Correlation between Ultrasonography and Fine Needle Aspiration Cytology (FNAC) Findings in Patients with Thyroid Lesions
Background: Thyroid nodules are common presentation in patients having thyroid disorders. There is approximately 4-5% incidence of clinically apparent thyroid lesions in general populations. Thyroid nodules are about four times more common in females than in males. The present study aims to diagnose the thyroid lesions and evaluate the correlation between ultrasonography (USG) and Fine Needle Aspiration Cytology (FNAC) reports. To determine the sensitivity of ultrasonography in detecting thyroid lesions.Method: This was hospital based prospective study carried in 94 patients who came to radiology department for USG neck, after clinical examination from medicine, surgery and ENT departments. Those patients with thyroid lesions were followed and advised for USG guided FNAC of thyroid swelling.
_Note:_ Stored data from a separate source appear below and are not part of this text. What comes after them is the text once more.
import Summits.HodgeConjecture.HodgeConjecture.Theses.BiquadraticSecantLift
import Literature.AlgebraicGeometry.HodgeTheory.WeilClassesCyclicPrymAllGenera
import Literature.AlgebraicGeometry.HodgeTheory.WeilClassesCMReductionHyperbolic
import HarnessLib
import HarnessLib.Audit

/-!
# Crux X1 `MarkmanBiquadraticTwelvefolds` — line `prym`: the `ℤ/12`-PRYM ANCHOR of the rung `X1At 1 3`
# (BC5 / T3 sub-rung, typed; PRESENT modulo one REFEREED named fact; not a skeleton — `Lines/seed.lean` stays registered)

Route `BiquadraticSecantLift` (№5), crux X1 = `Theses.BiquadraticSecantLift.MarkmanBiquadraticTwelvefolds`
(item `stmt-HodgeConjecture-22132`), rung `X1At 1 3` (`Lines/birth.lean` / `Lines/seed.lean`: `stub_rung_d1_m3`,
T3 PLAN-ONLY at tribunal round 2). The D-0031 judge's round-2 ruling names, as what would make T3
WITNESS-PRESENT, "`stub_rung_d1_m3` sorry-free (or a landed sub-rung such as `SecantAnchorAt 1 3` / T2's
`ℤ/12`-Prym anchor typed and proved hyperbolic-with-algebraic-`L`-Weil-classes)". THIS FILE TYPES THAT
`ℤ/12`-PRYM ANCHOR and proves the rung's statement ON IT, granted Schoen's refereed theorem:

* the biquadratic cell `(d, m) = (1, 3)` of X1 is the field `L = ℚ(√-1, √3) = ℚ(ζ₁₂)`, and its polynomial is
  `bqPoly 1 3 = S² + 8S + 4` (`bqPoly_one_three`, by `norm_num`), `R(T²) = T⁴ + 8T² + 4` with roots
  `± i(1 ± √3)`;
* Schoen's primitive Prym `B = (ker Φ₁₂(α_*))⁰ ⊂ J(C)` of an ÉTALE cyclic cover `C → C'` of degree `12` of a
  genus-`4` curve (`g(C) = 37`) is an abelian TWELVEFOLD with `ℚ(ζ₁₂) ⊂ End⁰(B)`; the endomorphism
  `η := -𝟙 + 2s_B² + s_B³` (`s_B = α_*|_B`, `Φ₁₂(s_B) = 0`) acts on the `ζ₁₂^k`-eigenlines, `k ∈ {1,5,7,11}`, by
  the four roots of `T⁴ + 8T² + 4` and satisfies `η⁴ + 8η² + 4 = 0` IN `End B` — PROVED here in any preadditive
  category from `Φ₁₂(s_B) = 0` (`weilGenerator_quartic_of_cyclotomic₁₂`; certificate
  `p⁴ + 8p² + 4 = (x⁸ + 8x⁷ + 25x⁶ + 36x⁵ + 16x⁴ - 20x³ - 27x² + 13)·Φ₁₂(x)`, `p = x³ + 2x² - 1`), so `(B, η)` is
  a CM-Weil datum of the cell's normal form `E = ℚ[T]/(bqPoly 1 3 (T²))`, `e₀ = 2`, `k = 3`;
* SCHOEN 1988, Cor. 3.1 with Thm. 2.0 (`r = 0`) = PATEL–ZHANG 2025, Thm. 5.3 with Lemma 5.1 / §5.1: ALL classes of
  `U_prim = ⋀⁶_{ℚ(μ₁₂)} H¹(B, ℚ) ⊂ H⁶(B, ℚ)` are algebraic — on the tree's carriers: every class of
  `weilClassesField B η ((bqPoly 1 3).comp (X²)) 6 = U_prim ⊗ ℂ` lies in `algebraicClasses B.X 3`. This is the named
  fact `SchoenCyclicPrymTwelveAllGenera` below = VERBATIM MIRROR of
  `Literature.AlgebraicGeometry.HodgeTheory.Schoen1988_cyclicPrym_weilClasses_algebraic_degreeTwelve_allGenera`
  (proposal p595926, file `Literature/AlgebraicGeometry/HodgeTheory/WeilClassesCyclicPrymDegreeTwelve.lean`, under
  review when this workfile was written; when it lands, consumers cite the Literature decl and this mirror is moot);
* hence `PrymRungAt13` — the statement `X1At 1 3` RESTRICTED to the `ℤ/12`-Prym locus — holds
  (`prymRungAt13_of_schoen`, no sorry, hypothesis = the refereed fact), and it IS a sub-case of the rung
  (`prymRungAt13_of_x1At13 : X1At 1 3 → PrymRungAt13`, definitional). By Schoen's moduli count (pp. 25–26:
  `(φ(m)/2)(h/2)² = 18` moduli for the `ℚ(ζ₁₂)`-Weil family of type `(3,3,3,3)` versus `3q - 3 = 9` for the pairs
  `(C, σ)`), the Prym locus is a `9`-dimensional ALGEBRAIC ANCHOR LOCUS in the `18`-dimensional family: half the
  moduli, not a general member — exactly an "anchor" in the sense of the route's ANCHOR/REACH/TRANSPORT plan, and a
  DEFORMABLE one (a positive-dimensional algebraic family of abelian twelvefolds with algebraic `L`-Weil classes,
  unlike the CM / product anchors `Deligne1982.exists_cmAnchor_of_isPolarizedHyperbolicWeilTypeCM` criticised as hollow
  in the g2 audit);
* PLACEMENT (hyperbolicity) is the separate named statement `PrymTwelvePlacement` (mirror of
  `…cyclicPrymTwelve_isHyperbolicWeilTypeCM_allGenera`, grade DERIVED-ELEMENTARY, NOT in print for `m = 12`:
  Chevalley–Weil multiplicities `h/2`, `⟨α⟩`-invariant principal polarization ⟹ Rosati = conjugation, the primitive
  part of the Lagrangian spanned by the lifted `a`-curves is an `η`-stable rational Lagrangian ⟹ Deligne 1982
  Cor. 4.2 (b) ⟹ split); it is needed only to say that the restriction is to a NON-EMPTY part of the cell's domain
  (`prym_mem_cell`), not for the algebraicity.

WHY THIS LIES OUTSIDE S's KNOWN REGIME AND EXERCISES THE LEVER. `S = WeilSixfolds` (H2) and the tribunal's `s_case`
`Markman2025_weilClasses_algebraic_hyperbolicSixfold` are about `K`-Weil SIXFOLDS, `K` imaginary quadratic; the
anchor here is a TWELVEFOLD with a QUARTIC CM field `L = ℚ(ζ₁₂)` whose `L`-Weil space `⋀⁶_L H¹` is NOT the `K`-Weil
space of any sixfold, and whose algebraicity comes from cyclic-cover cycles (Schoen), not from secant sheaves; the
base-change locus `X ⊞ X̂` of the route's falsifier `(1,[3],3)` (`Cruxes/BiquadraticBaseChangeHyperbolic/
Falsifier133.lean`) is a DIFFERENT sublocus of the same `18`-dimensional family. The route's lever (ANCHOR + REACH
+ semiregular TRANSPORT) needs an algebraic member to deform FROM; this file supplies a `9`-dimensional family of them
in the `(1, 3)` cell, typed on the rung's own binders.

WHAT IS NOT PROVED HERE (say it plainly): the Hodge conjecture; H2 `WeilSixfolds`; the crux X1; the rung
`X1At 1 3` (every member of the cell) — only its restriction to the `ℤ/12`-Prym locus, and that modulo the cited
refereed fact. No `sorry` in this file. Disproof used: none relevant (no `Disproof.lean` is registered for X1).

References: [Schoen1988HodgeWeil] Compositio 65 (1988), Thm. 2.0 (p. 11), p. 12, Cor. 3.1 (p. 24), pp. 25–26;
[PatelZhang2025PrymHodge] arXiv:2506.13729, Thm. 1.2, Lemma 5.1, §5.1, Thm. 5.3; [Deligne1982HodgeCycles] §4
Cor. 4.2, Prop. 4.4; [MoonenZarhin1998WeilClasses] §1; [vanGeemen1994HodgeAV] 5.2, 7.1; [Markman2025SecantRealMultiplication]
Thm. 1.1.2 (the cell's origin).
-/

noncomputable section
The patients who were advised for FNAC, and gave consent for procedure were included in the study. The USG guided FNAC was done and was further evaluated by pathologist. Results: Out of 94 cases, 85 were benign nodules and 9 were malignant nodules by USG which were further confirmed by FNAC with results of 87 benign and 7 malignant. The USG diagnosed the benign thyroid nodule with sensitivity of 96.55% and specificity of 85.71%, positive predictive value 98.82%, negative predictive value 66.67%, accuracy 95.74%. The result revealed that there is a strong relation between diagnoses of benign thyroid lesions by USG and final diagnosis by FNAC (P=0.001). Conclusion: High resolution grey scale imaging features can differentiate benign and malignant lesions. USG is very helpful for FNAC, characterization of nodules and provides differential diagnosis in those patients affecting with thyroid disorders.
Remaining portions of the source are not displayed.